Some actions against Robinhood, such as that by Massachusetts, have been based on provision of investment advice and on preventing customer funds from misuse under the SEC’s Customer Protection Rule 15c3‑3. Younger investors have been treated by many politicians as a new source of “dumb money,” drawn in by zero‐​cost trading. 

Social psychology of young investors and the need for protection

As part of its makeover, GameStop has drawn the attention of numerous prominent investors, including Ryan Cohen, creator of Chewy. These financiers are placing their money on the hope that GameStop can reverse its fortunes in light of the shifting video game market. The continuous participation of individual investors is another contributor. Small investors may shake up the market and take on Wall Street, as seen by the GameStop short squeeze. This has sparked a surge of new retail investors anxious to get in on the action in the stock market. But exactly, what’s the lesson to be learned from those left to flounder after a financial debacle?

“Gamification” refers to platforms’ use of light-hearted gimmicks to engage customers and encourage activity with which Robinhood particularly distinguishes itself from competitors. It appeals to the conviction among many younger traders that financial markets are a rigged casino, blending it with the popular pastime of video gaming. It’s not entirely dissimilar to the enthusiasm for bitcoin—and not entirely alien even to libertarians—substituting hostility to Wall Street for distrust of fiat currency, and focused not on avoidance but retaliation, participating in the rigged game to seize a just share of the ill‐​gotten gains.

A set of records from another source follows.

/-- ★★ **The Bakry–Émery logarithmic Sobolev inequality for the Haar probability measure of `SU(N)`, `C¹` functions**
(BGL Prop. 5.7.1 with `ρ = Ric = N/2`; Shen–Zhu–Zhu Thm. 4.2 / (4.12) at `β = 0`, one link, `K_S = N/2`): for `N ≥ 1` and
every `C¹` ambient `u : M_N(ℂ) → ℝ` (the regularity class of `KernelLogSobolev`),
`∫ u² log u² dσ − (∫ u² dσ) log(∫ u² dσ) ≤ (4/N) ∫ Γ(u,u) dσ`, `Γ(u,u) = ∑_α (D_α u)²`.
From `logSobolev_poly` by `C¹` approximation on `SU(N)` (`exists_poly_approx_C1`) and dominated convergence.
[cite: BakryGentilLedoux2014, Prop. 5.7.1] [cite: ShenZhuZhuCMP2023, Theorem 4.2 (4.12), β = 0] -/
theorem logSobolev_haar_of_contDiff_one (hN : N ≠ 0) {u : Matrix (Fin N) (Fin N) ℂ → ℝ} (hu : ContDiff ℝ 1 u) :
    ∫ g : SUN N, u g ^ 2 * Real.log (u g ^ 2) ∂(haarSU N) -
        (∫ g : SUN N, u g ^ 2 ∂(haarSU N)) * Real.log (∫ g : SUN N, u g ^ 2 ∂(haarSU N)) ≤
      4 / (N : ℝ) * ∫ g : SUN N, Gam u u g ∂(haarSU N) := by
  classical
  set σ := haarSU N with hσ
  obtain ⟨v, r₂, hr₂, hv, hvr, hvu, hdvu⟩ := exists_cutoff_of_contDiff_one u hu
  -- polynomial approximants `P m`, `1/(m+1)`-close in `C¹` on `SU(N)`
  have hex : ∀ m : ℕ, ∃ P : Matrix (Fin N) (Fin N) ℂ → ℝ, (∃ n, P ∈ polySpace N n) ∧
      (∀ g : SUN N, |P g - u g| ≤ 1 / ((m : ℝ) + 1)) ∧
      ∀ (g : SUN N) (α : FrameIdx N), |matD (frame α) P g - matD (frame α) u g| ≤ 1 / ((m : ℝ) + 1) := by
    intro m
    obtain ⟨n, P, hPn, hP1, hP2⟩ := exists_poly_approx_C1 hv hr₂ hvr (ε := 1 / ((m : ℝ) + 1)) (by positivity)
    refine ⟨P, ⟨n, hPn⟩, fun g => ?_, fun g α => ?_⟩
    · rw [← hvu g]; exact hP1 g g.2
    · rw [← hdvu g]; exact hP2 g g.2 α
  choose P hPmem hPval hPder using hex
  -- continuity data
  have huc : Continuous fun g : SUN N => u g := hu.continuous.comp continuous_subtype_val
  have hPs : ∀ m, ContDiff ℝ ∞ (P m) := fun m => contDiff_of_mem_polySpace (hPmem m).choose_spec
  have hPc : ∀ m, Continuous fun g : SUN N => P m g := fun m => continuous_restrict (hPs m)
  have hduc : ∀ α, Continuous fun g : SUN N => matD (frame α) u g := fun α => by
    show Continuous fun g : SUN N => fderiv ℝ u g ((g : Matrix (Fin N) (Fin N) ℂ) * frame α)
    exact (hu.continuous_fderiv_apply one_ne_zero).comp
      (continuous_subtype_val.prodMk (continuous_subtype_val.mul continuous_const))
  have hdPc : ∀ m α, Continuous fun g : SUN N => matD (frame α) (P m) g :=
    fun m α => continuous_restrict (contDiff_matD (hPs m) _)
  -- the inequality for each `P m`
  have hLSm : ∀ m, ∫ g : SUN N, P m g ^ 2 * Real.log (P m g ^ 2) ∂σ -
      (∫ g : SUN N, P m g ^ 2 ∂σ) * Real.log (∫ g : SUN N, P m g ^ 2 ∂σ) ≤ 4 / (N : ℝ) * ∫ g : SUN N, Gam (P m) (P m) g ∂σ :=
    fun m => logSobolev_poly hN (hPmem m).choose_spec
  -- limits of the three integrals
  have h1 : Tendsto (fun m => ∫ g : SUN N, P m g ^ 2 * Real.log (P m g ^ 2) ∂σ) atTop
      (𝓝 (∫ g : SUN N, u g ^ 2 * Real.log (u g ^ 2) ∂σ)) :=
    tendsto_integral_comp_of_uniform (φ := fun x => x ^ 2 * Real.log (x ^ 2)) (hPc) huc hPval
      (Real.continuous_mul_log.comp (continuous_pow 2))
  have h2 : Tendsto (fun m => ∫ g : SUN N, P m g ^ 2 ∂σ) atTop (𝓝 (∫ g : SUN N, u g ^ 2 ∂σ)) :=
    tendsto_integral_comp_of_uniform (φ := fun x => x ^ 2) hPc huc hPval (continuous_pow 2)
  have h3 : Tendsto (fun m => (∫ g : SUN N, P m g ^ 2 ∂σ) * Real.log (∫ g : SUN N, P m g ^ 2 ∂σ)) atTop
      (𝓝 ((∫ g : SUN N, u g ^ 2 ∂σ) * Real.log (∫ g : SUN N, u g ^ 2 ∂σ))) :=
    (Real.continuous_mul_log.tendsto _).comp h2
  -- limit of the energies: `Γ = ∑_α (D_α ·)²`, dominated convergence termwise
  have h4 : Tendsto (fun m => ∫ g : SUN N, Gam (P m) (P m) g ∂σ) atTop (𝓝 (∫ g : SUN N, Gam u u g ∂σ)) := by
    have hG : ∀ (F : Matrix (Fin N) (Fin N) ℂ → ℝ) (g : SUN N), Gam F F g = ∑ α, matD (frame α) F g ^ 2 :=
      fun F g => Gam_self_eq_sum_sq F g
    simp_rw [hG]
    have hint : ∀ (m) (α : FrameIdx N), Integrable (fun g : SUN N => matD (frame α) (P m) g ^ 2) σ :=
      fun m α => integrable_of_continuous_SUN ((hdPc m α).pow 2) _
    have hintu : ∀ α : FrameIdx N, Integrable (fun g : SUN N => matD (frame α) u g ^ 2) σ :=
      fun α => integrable_of_continuous_SUN ((hduc α).pow 2) _
    have e1 : ∀ m, ∫ g : SUN N, ∑ α, matD (frame α) (P m) g ^ 2 ∂σ = ∑ α, ∫ g : SUN N, matD (frame α) (P m) g ^ 2 ∂σ :=
      fun m => integral_finsetSum _ fun α _ => hint m α
    have e2 : ∫ g : SUN N, ∑ α, matD (frame α) u g ^ 2 ∂σ = ∑ α, ∫ g : SUN N, matD (frame α) u g ^ 2 ∂σ :=
      integral_finsetSum _ fun α _ => hintu α
    simp_rw [e1, e2]
    refine tendsto_finsetSum _ fun α _ => ?_
    exact tendsto_integral_comp_of_uniform (φ := fun x => x ^ 2) (fun m => hdPc m α) (hduc α)
      (fun m g => hPder m g α) (continuous_pow 2)
  -- conclude
  have hleft := h1.sub h3
  have hright := h4.const_mul (4 / (N : ℝ))
  exact le_of_tendsto_of_tendsto' hleft hright hLSm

The social psychology of Robinhood’s customers isn’t surprising in a time of diffused hostility, a mood of generalized rejection and opposition, and the emergence of social media. It contains a strong political undertone focused on many objects apart from the finance industry. The focus in the GameStop episode has been on protecting young investors from the behavioral stimuli said to be embedded in trading apps in order to encourage frequent trading and earn PFOF (Payment for order flow is the practice of wholesale market makers paying brokers for their clients’ order flow).

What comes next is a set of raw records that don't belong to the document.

import Summits.MatrixMultiplication.OmegaCensus.STPPSmallPatternT2K14W284Law
import Summits.MatrixMultiplication.OmegaCensus.STPPSmallPatternT2K15W316Law
import Summits.MatrixMultiplication.OmegaCensus.STPPSmallPatternT2K16W324Law
import Summits.MatrixMultiplication.OmegaCensus.STPPSmallPatternEvenOrderLift

/-!
# ω-census, `(2,2,2)^k` from the WINDOW laws `k = 14, 15, 16`: even orders down to twice the ray start

HONEST FRAMING (pub-omega census; verbatim): lottery ticket; floor = certified bounds/negative ranges.
Census STRUCTURE bookkeeping of the STPP track (seat pub-omega-stpp-3, gen 28; STRUCTURE row B5, §2 C10), not progress on `ω`: a `(2,2,2)^k` family in a
small group certifies no matrix-multiplication bound of interest.

The all-type laws give `(2,2,2)^k` in every abelian group of even order `≥ 2N` (`N = 290, 321, 401` for `k = 14, 15, 16`) by ENG2's fat lift on the quotient
by an element of order `2` (`…T2K14N290Law`, `…T2K15N321Law`, `…T2K16N401Law`).  The window laws' ORDER corollaries
(`exists_isSTPP_122pow14_of_card_ge_284_of_card_ne_289`, `exists_isSTPP_122pow15_of_card_ge_316_of_card_ne_320`,
`exists_isSTPP_122pow16_of_card_ge_324_of_card_ne`) push this down to twice the cyclic ray start, excluding only twice the exception orders:

* `exists_isSTPP_222pow14_of_even_card_ge_568_of_ne` — even order `≥ 568`, `≠ 578` ⇒ `(2,2,2)¹⁴`;
* `exists_isSTPP_222pow15_of_even_card_ge_632_of_ne` — even order `≥ 632`, `≠ 640` ⇒ `(2,2,2)¹⁵`;
* `exists_isSTPP_222pow16_of_even_card_ge_648_of_ne` — even order `≥ 648`, `∉ {676, 704}` ⇒ `(2,2,2)¹⁶`.

No onset and no `iff` is claimed; the excluded orders are twice the orders of the window laws' exception types (`ℤ/17²`; `ℤ/8²×ℤ/5`, `ℤ/5×(ℤ/2)⁶`; `ℤ/13²×ℤ/2`,
`ℤ/11×(ℤ/2)⁵`), about which nothing is claimed.

References: H. Cohn, R. Kleinberg, B. Szegedy, C. Umans, FOCS 2005 (arXiv:math/0511460), Def. 5.1.
-/

open Literature.Computability.AlgebraicComplexity Finset

namespace Summit.MatrixMultiplication.OmegaCensus

universe u

/-- **`(2,2,2)¹⁴` in every finite abelian group of even order `≥ 568` and `≠ 578`** (quotient by an order-2 subgroup has order `≥ 284`, `≠ 289`; window law
`k = 14` + ENG2's fat lift). [cite: CohnKleinbergSzegedyUmans2005, Def. 5.1] -/
theorem exists_isSTPP_222pow14_of_even_card_ge_568_of_ne {G : Type u} [AddCommGroup G] [Finite G] (heven : Even (Nat.card G))
    (hG : 568 ≤ Nat.card G) (hne : Nat.card G ≠ 578) :
    ∃ A B C : Fin 14 → Finset G, IsSTPP A B C ∧ ∀ i, (A i).card = 2 ∧ (B i).card = 2 ∧ (C i).card = 2 := by
  classical
  haveI := Fintype.ofFinite G
  obtain ⟨H, h2, hcard⟩ := exists_addSubgroup_card_two (G := G) heven
  exact exists_isSTPP_222_of_122_of_surjective (QuotientAddGroup.mk' H) (QuotientAddGroup.mk'_surjective H)
    (by rw [card_filter_quotient_mk'_eq_zero, h2])
    (exists_isSTPP_122pow14_of_card_ge_284_of_card_ne_289 (G := G ⧸ H) (by omega) (by omega))

/-- **`(2,2,2)¹⁵` in every finite abelian group of even order `≥ 632` and `≠ 640`** (quotient by an order-2 subgroup has order `≥ 316`, `≠ 320`; window law
`k = 15` + ENG2's fat lift). [cite: CohnKleinbergSzegedyUmans2005, Def. 5.1] -/
theorem exists_isSTPP_222pow15_of_even_card_ge_632_of_ne {G : Type u} [AddCommGroup G] [Finite G] (heven : Even (Nat.card G))
    (hG : 632 ≤ Nat.card G) (hne : Nat.card G ≠ 640) :
    ∃ A B C : Fin 15 → Finset G, IsSTPP A B C ∧ ∀ i, (A i).card = 2 ∧ (B i).card = 2 ∧ (C i).card = 2 := by
  classical
  haveI := Fintype.ofFinite G
  obtain ⟨H, h2, hcard⟩ := exists_addSubgroup_card_two (G := G) heven
  exact exists_isSTPP_222_of_122_of_surjective (QuotientAddGroup.mk' H) (QuotientAddGroup.mk'_surjective H)
    (by rw [card_filter_quotient_mk'_eq_zero, h2])
    (exists_isSTPP_122pow15_of_card_ge_316_of_card_ne_320 (G := G ⧸ H) (by omega) (by omega))

/-- **`(2,2,2)¹⁶` in every finite abelian group of even order `≥ 648` whose order is neither `676` nor `704`** (quotient by an order-2 subgroup has order `≥ 324`,
`∉ {338, 352}`; window law `k = 16` + ENG2's fat lift). [cite: CohnKleinbergSzegedyUmans2005, Def. 5.1] -/
theorem exists_isSTPP_222pow16_of_even_card_ge_648_of_ne {G : Type u} [AddCommGroup G] [Finite G] (heven : Even (Nat.card G))
    (hG : 648 ≤ Nat.card G) (h1 : Nat.card G ≠ 676) (h2' : Nat.card G ≠ 704) :
    ∃ A B C : Fin 16 → Finset G, IsSTPP A B C ∧ ∀ i, (A i).card = 2 ∧ (B i).card = 2 ∧ (C i).card = 2 := by
  classical
  haveI := Fintype.ofFinite G
  obtain ⟨H, h2, hcard⟩ := exists_addSubgroup_card_two (G := G) heven
  exact exists_isSTPP_222_of_122_of_surjective (QuotientAddGroup.mk' H) (QuotientAddGroup.mk'_surjective H)
    (by rw [card_filter_quotient_mk'_eq_zero, h2])
    (exists_isSTPP_122pow16_of_card_ge_324_of_card_ne (G := G ⧸ H) (by omega) (by omega) (by omega))

end Summit.MatrixMultiplication.OmegaCensus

The consumer‐​protection regulatory strategy is to identify and expunge all conflicts of interest. Then retail investors will have the same accurate information and engage in stock/cryptocurrency picking on an equal footing with the pros. The goal is “democratizing access to the financial markets and creating a level playing field for everyday investors” (Kelleher and Cisewski 2021). But then, who will monitor all these except those with conflicts of interest? You would invest time in improving a system because you are also interested to gain from it.

Final thoughts

Even more than other investors, young investors must be protected from their own bad decision-making, and from misleading advertising (e.g., Robinhood’s confetti). Robinhood’s defense has been that it is not a financial advisor, but only a broker and platform operator. But who will monitor those who are on the cutting edge of the industry, those who are “behind the scene”?

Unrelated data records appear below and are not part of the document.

/-- **The level covering of the model universe is injective on `F¹H¹`.**  On `U = universeOf hHD hI hU h₃`, for levels
`Γ' ≤ Γ` (in `GL₃(L)`) of an anisotropic hermitian space there is a morphism `g : U.pms L ι₁ V Γ' ⟶ U.pms L ι₁ V Γ` lying over
the uniformisations (`Model.exists_levelCover`) whose complexified pull-back `U.pullC g 1` is injective on `F¹H¹(P_Γ)`
(`pull_baseChange_injOn_hodge_F_one`, the two ball data having the same Gram matrix, `Model.ballDatum_Hℂ_eq`, hence Sylvester
frames of the same matrix). [cite: Borel1997, §5.13–5.14] [cite: BergeronMillsonMoeglin2016Balls, Introduction §1.1] -/
theorem universeOf_exists_mor_pms_pullC_injOn (hHD : exists_isReal_hodgeModel) (hI : hodgePQ_independent_of_hodgeModel)
    (hU : BallQuotientUniformisedDatum) (h₃ : CMAbelianVarietyRealised) {L : CMField} {ι₁ : L →+* ℂ} {V : HermSpace3 L ι₁}
    {Γ Γ' : Level V} (hle : Γ'.Γ ≤ Γ.Γ) (h : (pmsCode L ι₁ V Γ).IsAnisotropic) :
    ∃ g : (universeOf hHD hI hU h₃).Mor ((universeOf hHD hI hU h₃).pms L ι₁ V Γ') ((universeOf hHD hI hU h₃).pms L ι₁ V Γ),
      (∀ v ∈ (Var.ballDatum hU h₃ (pmsCode L ι₁ V Γ') ((isAnisotropic_pmsCode_iff_of_level Γ Γ').2 h)).cone,
        AlgPoints.map g ((Var.ballDatum hU h₃ (pmsCode L ι₁ V Γ') ((isAnisotropic_pmsCode_iff_of_level Γ Γ').2 h)).unif v) =
          (Var.ballDatum hU h₃ (pmsCode L ι₁ V Γ) h).unif v) ∧
      Set.InjOn ((universeOf hHD hI hU h₃).pullC g 1)
        (((universeOf hHD hI hU h₃).hodge ((universeOf hHD hI hU h₃).pms L ι₁ V Γ) 1).F 1 : Set _) := by
  have h' : (pmsCode L ι₁ V Γ').IsAnisotropic := (isAnisotropic_pmsCode_iff_of_level Γ Γ').2 h
  obtain ⟨g, hg⟩ := exists_levelCover hU h₃ hHD hle h' h
  -- Sylvester frames of the same matrix for the two ball data (same complex Gram matrix)
  obtain ⟨𝔣⟩ := (Var.ballDatum hU h₃ (pmsCode L ι₁ V Γ) h).nonempty_sylvesterFrame
  have hH : (Var.ballDatum hU h₃ (pmsCode L ι₁ V Γ') h').Hℂ = (Var.ballDatum hU h₃ (pmsCode L ι₁ V Γ) h).Hℂ :=
    ballDatum_Hℂ_eq hU h₃ Γ Γ' h' h
  let 𝔣' : (Var.ballDatum hU h₃ (pmsCode L ι₁ V Γ') h').SylvesterFrame := ⟨𝔣.T, by rw [hH]; exact 𝔣.conjTranspose_mul_mul⟩
  refine ⟨g, hg, ?_⟩
  exact pull_baseChange_injOn_hodge_F_one (Var.ballDatum hU h₃ (pmsCode L ι₁ V Γ) h)
    (Var.ballDatum hU h₃ (pmsCode L ι₁ V Γ') h') 𝔣 𝔣' hHD hI g rfl hg

/-! ## §3  Supply is monotone in the level -/

/-- **`U_Ψ` along the level covering**: on `U = universeOf hHD hI hU h₃`, for levels `Γ' ≤ Γ` of an anisotropic hermitian space
there is `g : U.pms L ι₁ V Γ' ⟶ U.pms L ι₁ V Γ` with `g^*(U_Ψ(Γ)_σ) ⊆ U_Ψ(Γ')_σ` for every CM pair `(K, Ψ)` and `σ`
(`Universe.pullC_mem_Uiso`, `Fact_pull_comp` of the model) and `g^*` injective on every `U_Ψ(Γ)_σ` (`U_Ψ ⊆ F¹H¹`,
`Universe.Uiso_le_F_one`, `Fact_pull_hodge` of the model). [cite: Borel1997, §5.13–5.14]
[cite: BergeronMillsonMoeglin2016Balls, Introduction §1.1] -/
theorem universeOf_exists_mor_pms_uiso_mono (hHD : exists_isReal_hodgeModel) (hI : hodgePQ_independent_of_hodgeModel)
    (hU : BallQuotientUniformisedDatum) (h₃ : CMAbelianVarietyRealised) {L : CMField} {ι₁ : L →+* ℂ} {V : HermSpace3 L ι₁}
    {Γ Γ' : Level V} (hle : Γ'.Γ ≤ Γ.Γ) (h : (pmsCode L ι₁ V Γ).IsAnisotropic) :
    ∃ g : (universeOf hHD hI hU h₃).Mor ((universeOf hHD hI hU h₃).pms L ι₁ V Γ') ((universeOf hHD hI hU h₃).pms L ι₁ V Γ),
      ∀ (K : CMField) (Ψ : CMType K) (σ : K →+* ℂ),
        Submodule.map ((universeOf hHD hI hU h₃).pullC g 1) ((universeOf hHD hI hU h₃).Uiso Γ K Ψ σ) ≤
            (universeOf hHD hI hU h₃).Uiso Γ' K Ψ σ ∧
          Set.InjOn ((universeOf hHD hI hU h₃).pullC g 1) ((universeOf hHD hI hU h₃).Uiso Γ K Ψ σ : Set _) := by
  obtain ⟨g, -, hinj⟩ := universeOf_exists_mor_pms_pullC_injOn hHD hI hU h₃ hle h
  refine ⟨g, fun K Ψ σ => ⟨?_, ?_⟩⟩
  · rw [Submodule.map_le_iff_le_comap]
    intro ω hω
    exact Universe.pullC_mem_Uiso (universeOf_fact_pull_comp hHD hI hU h₃) g K Ψ σ hω
  · exact hinj.mono (Universe.Uiso_le_F_one (universeOf_fact_pull_hodge hHD hI hU h₃) Γ K Ψ σ)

High‐​frequency traders (HFTs) withdrew during Robinhood platform outages, a clue that Robinhood traders are uninformed, since HFTs anticipate losing money when they are trading primarily with better‐​informed counterparties.  Ordinary investors, outsiders, are misled and impeded by the finance industry from obtaining the “special” information needed to invest successfully. But nothing could be further from the truth than the view that the typical successful investor “beats the market,” trading frequently on superior information.

The GameStop drama serves as a timely reminder of the stock market’s intricacy, volatility, and potential effect of unanticipated events on stock prices. The same goes for those flaunting caution and going with the mob when choosing cryptocurrencies to invest in. Staying dedicated to the values of fairness, transparency, and responsible investment is essential as investors and market players continue to adapt to the changing situation.